I am OK with that just need to know so I do not waste the cleaner and maybe run it for 2 or 3 full OCI to get the desired cleaning.

But based on what was stated the recommendation of 2000 Miles for EC should be thrown out the window and instead say may need two or three treatments at full OCI.

But I still have not found what lab/controlled testing was actually done to come up with the recommendations?
Drew,

There are some blanks to fill in here. First off thanks for being a customer. I am at a Street Outlaws event so I am just now seeing this.

The effect of the esters are well known. Especially when you have people with the level of expertise we do on staff. They are not only knowledgeable in the use of these materials, they are knowledgeable in how to make the esters.

As others have said. The variable is not in the cleaner. The variables are, from our standpoint, who know what oil was run, who knows how long the oil was run, who knows under what conditions the oil was run? Are the deposits varnish or are they sludge. It is fair to say that the reality is cleaning will happen at different rates based on these variables to which we cannot control nor would the owner of the vehicle know completely.

We have a lot of experience in this area as our oils have been ester containing from the start. We have 10’s of thousands of vehicles running every day with ester containing formulations.

The last thing I want to do is put a product out there that is too aggressive and run the risk of plugging or bypassing filters. For this reason I chose to throttle back the strength of the cleaner.

A few years ago I added AN’s to our engine oils on top of the ester. This increases the cleaning ability of the oils.

The oil in Wayne’s vehicles pre date these formulas. They have literally lasted years and have only recently (I believe) been able to see the current oil. Wayne can confirm that. I don’t try to remember any details of his vehicles because he is very proficient at it.

So summarizing our original engine oils were ester containing, the cleaner has an increased concentration but I chose to keep it safe, which is important, and our current oils will clean even more since they contain AN’s as well as ester.

The challenge comes on trying to make a one fits all recommendation for a product we thoroughly understand that is going into an infinitely variable environment. So it is easy to understand that being cautious on recommendation would be important for a manufacturer who wishes to do no harm.

We have seen examples such as RDY4WAR who has run 10,000 miles on the cleaner. It is safe to do so on an engine in decent shape. It would not be something I would recommend for a sludged engine for example.

Understanding all of this it is fair to say some engines will clean fairly easily, some will be more tough.

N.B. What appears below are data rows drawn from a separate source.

import Literature.NumberTheory.GaloisRepresentations.SteinbergArtinRep
import Literature.RepresentationTheory.Semisimple.CharpolySubquotient
import Mathlib
import HarnessLib

/-!
# The character of the augmentation representation: `tr (g | (k^X)⁰) = #Fix(g) − 1`

Stub `stub_augmentationCharacter` (S4) of the line `slope-free-polarized-limit` for the crux
`Summit.Langlands.Langlands.Theses.PicardMuOrdinary.IrregularClassicality`.

For a field `k` (of ANY characteristic), a group `G` acting on a nonempty finite set `X` and
`g ∈ G`, the trace of `g` on the augmentation submodule `(k^X)⁰ = ker (ε : k^X → k)` of the
permutation module `k^X` is `#{x ∈ X : g • x = x} − 1` (Serre, *Linear Representations of Finite
Groups*, §2.3 Ex. 2.2 and Ex. 2.6 (a); Fulton–Harris §5.2).  The tree's
`Literature.NumberTheory.GaloisRepresentations.trace_augmentationRep` proves this under the extra
hypothesis that `#X` is invertible in `k` (via the `G`-equivariant projection onto `ker ε`); here
the hypothesis is removed.

Proof.  The short exact sequence `0 → ker ε → k^X →ε k → 0` (exact on the right because `X` is
nonempty, `ε e_x = 1`) is compatible with the endomorphisms `g|_{ker ε}`, `g`, `id_k` (the
augmentation is `G`-invariant, `augmentation_permRep`), so by the multiplicativity of the
characteristic polynomial along a short exact sequence
(`Literature.RepresentationTheory.Semisimple.LinearMap.charpoly_eq_mul_of_exact`, Bourbaki
*Algèbre* III § 8 (31)) and `tr = −nextCoeff ∘ charpoly` (Mathlib
`Matrix.trace_eq_neg_charpoly_nextCoeff`, `Polynomial.Monic.nextCoeff_mul`) the trace is additive:
`tr (g | k^X) = tr (g | ker ε) + tr (id_k) = tr (g | ker ε) + 1`.  Finally `tr (g | k^X) = #Fix(g)`
(the permutation character counts fixed points, tree `trace_permRep`).
-/

set_option linter.dupNamespace false
set_option autoImplicit false

open Literature.NumberTheory.GaloisRepresentations
open Literature.RepresentationTheory.Semisimple

namespace Summit.Langlands.Langlands.Theorems.IrregularClassicality.SlopeFreePolarizedLimit

/-! ## Linear algebra: the trace is additive along a short exact sequence -/

/-- `tr f = −nextCoeff (charpoly f)` for an endomorphism of a finite free module over a nontrivial
commutative ring (Mathlib's `Matrix.trace_eq_neg_charpoly_nextCoeff` in a chosen basis). -/
theorem trace_eq_neg_nextCoeff_charpoly {R : Type*} {M : Type*} [CommRing R] [Nontrivial R]
    [AddCommGroup M] [Module R M] [Module.Free R M] [Module.Finite R M] (f : M →ₗ[R] M) :
    LinearMap.trace R M f = -f.charpoly.nextCoeff := by
  rw [LinearMap.trace_eq_matrix_trace R (Module.Free.chooseBasis R M) f, LinearMap.charpoly_def]
  exact Matrix.trace_eq_neg_charpoly_nextCoeff _

/-- **Additivity of the trace along a short exact sequence.**  If `0 → S' →i V →π Q' → 0` is a
short exact sequence of finite-dimensional `k`-vector spaces and `f_S`, `f`, `f_Q` are compatible
endomorphisms (`i ∘ f_S = f ∘ i`, `π ∘ f = f_Q ∘ π`), then `tr f = tr f_S + tr f_Q`
(from `charpoly f = charpoly f_S · charpoly f_Q`). -/
theorem trace_eq_add_of_exact {k : Type*} [Field k] {V : Type*} {S' : Type*} {Q' : Type*}
    [AddCommGroup V] [Module k V] [FiniteDimensional k V]
    [AddCommGroup S'] [Module k S'] [FiniteDimensional k S']
    [AddCommGroup Q'] [Module k Q'] [FiniteDimensional k Q']
    (f : V →ₗ[k] V) (i : S' →ₗ[k] V) (π : V →ₗ[k] Q') (hi : Function.Injective i)
    (hπ : Function.Surjective π) (hex : LinearMap.range i = LinearMap.ker π)
    (fS : S' →ₗ[k] S') (fQ : Q' →ₗ[k] Q') (hS : i ∘ₗ fS = f ∘ₗ i) (hQ : π ∘ₗ f = fQ ∘ₗ π) :
    LinearMap.trace k V f = LinearMap.trace k S' fS + LinearMap.trace k Q' fQ := by
  rw [trace_eq_neg_nextCoeff_charpoly f, trace_eq_neg_nextCoeff_charpoly fS,
    trace_eq_neg_nextCoeff_charpoly fQ,
    LinearMap.charpoly_eq_mul_of_exact f i π hi hπ hex fS fQ hS hQ,
    Polynomial.Monic.nextCoeff_mul (LinearMap.charpoly_monic _) (LinearMap.charpoly_monic _),
    neg_add]

/-- **Trace along an invariant subspace and its quotient**: for an `f`-invariant subspace `p` of a
finite-dimensional `V`, `tr f = tr (f|_p) + tr (f mod p)`. -/
theorem trace_eq_trace_restrict_add_trace_mapQ {k : Type*} [Field k] {V : Type*}
    [AddCommGroup V] [Module k V] [FiniteDimensional k V] (f : V →ₗ[k] V) (p : Submodule k V)
    (hp : p ≤ p.comap f) :
    LinearMap.trace k V f =
      LinearMap.trace k p (f.restrict (p := p) (q := p) fun _ hx => hp hx) +
        LinearMap.trace k (V ⧸ p) (p.mapQ p f hp) := by
  rw [trace_eq_neg_nextCoeff_charpoly f, trace_eq_neg_nextCoeff_charpoly (f.restrict _),
    trace_eq_neg_nextCoeff_charpoly (p.mapQ p f hp),
    LinearMap.charpoly_eq_charpoly_restrict_mul_charpoly_mapQ f p hp,
    Polynomial.Monic.nextCoeff_mul (LinearMap.charpoly_monic _) (LinearMap.charpoly_monic _),
    neg_add]

/-! ## The augmentation sequence `0 → (k^X)⁰ → k^X → k → 0` -/

/-- The augmentation `ε : k^X → k` is surjective when `X` is nonempty (`ε (c • e_x) = c`). -/
theorem augmentation_surjective (k : Type*) [CommRing k] (X : Type*) [Nonempty X] :
    Function.Surjective (augmentation k X) := fun c =>
  ⟨Finsupp.single (Classical.arbitrary X) c, augmentation_single k _ c⟩

/-- Exactness in the middle: the image of `(k^X)⁰ ↪ k^X` is `ker ε`. -/
theorem range_subtype_augmentationSubmodule (k : Type*) [CommRing k] (X : Type*) :
    LinearMap.range (augmentationSubmodule k X).subtype = LinearMap.ker (augmentation k X) :=
  Submodule.range_subtype _

/-- The inclusion `(k^X)⁰ ↪ k^X` intertwines `g|_{(k^X)⁰}` and `g`. -/
theorem subtype_comp_augmentationRep (k : Type*) [CommRing k] (G : Type*) [Group G] (X : Type*)
    [MulAction G X] (g : G) :
    (augmentationSubmodule k X).subtype ∘ₗ (augmentationRep k G X g : _ →ₗ[k] _) =
      permRep k G X g ∘ₗ (augmentationSubmodule k X).subtype :=
  LinearMap.ext fun _ => rfl

/-- The augmentation intertwines `g` and the identity of `k` (`ε` is `G`-invariant). -/
theorem augmentation_comp_permRep (k : Type*) [CommRing k] (G : Type*) [Group G] (X : Type*)
    [MulAction G X] (g : G) :
    augmentation k X ∘ₗ permRep k G X g = LinearMap.id ∘ₗ augmentation k X :=
  LinearMap.ext fun f => augmentation_permRep k g f

/-- **`tr (g | k^X) = tr (g | (k^X)⁰) + 1`** for a nonempty finite `G`-set `X` over a field `k`
(additivity of the trace along `0 → (k^X)⁰ → k^X → k → 0`, with `g` acting trivially on `k`). -/
theorem trace_permRep_eq_trace_augmentationRep_add_one (k : Type*) [Field k] (G : Type*)
    [Group G] (X : Type*) [Finite X] [Nonempty X] [MulAction G X] (g : G) :
    LinearMap.trace k (X →₀ k) (permRep k G X g) =
      LinearMap.trace k (augmentationSubmodule k X) (augmentationRep k G X g) + 1 := by
  have h : LinearMap.trace k (X →₀ k) (permRep k G X g) =
      LinearMap.trace k (augmentationSubmodule k X) (augmentationRep k G X g) +
        LinearMap.trace k k LinearMap.id :=
    trace_eq_add_of_exact (S' := augmentationSubmodule k X) (Q' := k) (permRep k G X g)
      (augmentationSubmodule k X).subtype (augmentation k X)
      (augmentationSubmodule k X).injective_subtype (augmentation_surjective k X)
      (range_subtype_augmentationSubmodule k X) (augmentationRep k G X g) LinearMap.id
      (subtype_comp_augmentationRep k G X g) (augmentation_comp_permRep k G X g)
  rw [h, LinearMap.trace_id, Module.finrank_self, Nat.cast_one]

/-- **Character of the augmentation representation, all characteristics**: for a field `k`, a
group `G` acting on a nonempty finite set `X` and `g ∈ G`,
`tr (g | (k^X)⁰) = #{x ∈ X : g • x = x} − 1` (Serre, *Linear Representations*, §2.3 Ex. 2.2,
Ex. 2.6 (a); Fulton–Harris §5.2).  Compare the tree's `trace_augmentationRep`, which assumes
`#X` invertible in `k`. -/
theorem trace_augmentationRep_eq_card_fixed_sub_one (k : Type*) [Field k] (G : Type*) [Group G]
    (X : Type*) [Finite X] [Nonempty X] [MulAction G X] (g : G) :
    LinearMap.trace k (augmentationSubmodule k X) (augmentationRep k G X g) =
      (Nat.card {x : X // g • x = x} : k) - 1 := by
  rw [← trace_permRep (k := k) g, trace_permRep_eq_trace_augmentationRep_add_one k G X g,
    add_sub_cancel_right]

/-! ## The stub -/

/-- **Stub S4 — the augmentation character** (registered signature of the line
`slope-free-polarized-limit`): for a field `k` of any characteristic, a group `G` acting on a
nonempty finite set `X` and `g ∈ G`, the trace of `g` on the sum-zero module `(k^X)⁰` is
`#Fix(g) − 1` (Serre §2.3 Ex. 2.2, Ex. 2.6 (a); Fulton–Harris §5.2). -/
theorem stub_augmentationCharacter :
    ∀ (k : Type) [Field k] (G : Type) [Group G] (X : Type) [Fintype X] [DecidableEq X] [Nonempty X]
      [MulAction G X] (g : G),
      LinearMap.trace k (augmentationSubmodule k X) (augmentationRep k G X g) =
        (Nat.card {x : X // g • x = x} : k) - 1 := by
  intro k _ G _ X _ _ _ _ g
  exact trace_augmentationRep_eq_card_fixed_sub_one k G X g

end Summit.Langlands.Langlands.Theorems.IrregularClassicality.SlopeFreePolarizedLimit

The ester will eventually get it done even on more stubborn engines it will simply take more time.

Since the application is infinitely variable there is not a method to “test” to a real world target. Aside from that we use our own oil in our 20 vehicles. Since we use our oil they are clean. This of course is the best path since once you make that change the deposits are something you don’t have to worry about.

We do see the questions about running the cleaner as a maintenance dose. This will work too but not nearly as well as if you ran the oil itself. It is still a compromise.

An example I like to use is this: if you walk in your garage each week and something knocked everything off your shelves onto the floor. If you just put your items back on the shelf each week your garage will be fine till it repeats. The best course of action is to solve the source of what knocked the items off rather than cleaning it up each week.

Hopefully this sheds some light on how we chose to address a well known material in a highly variable environment.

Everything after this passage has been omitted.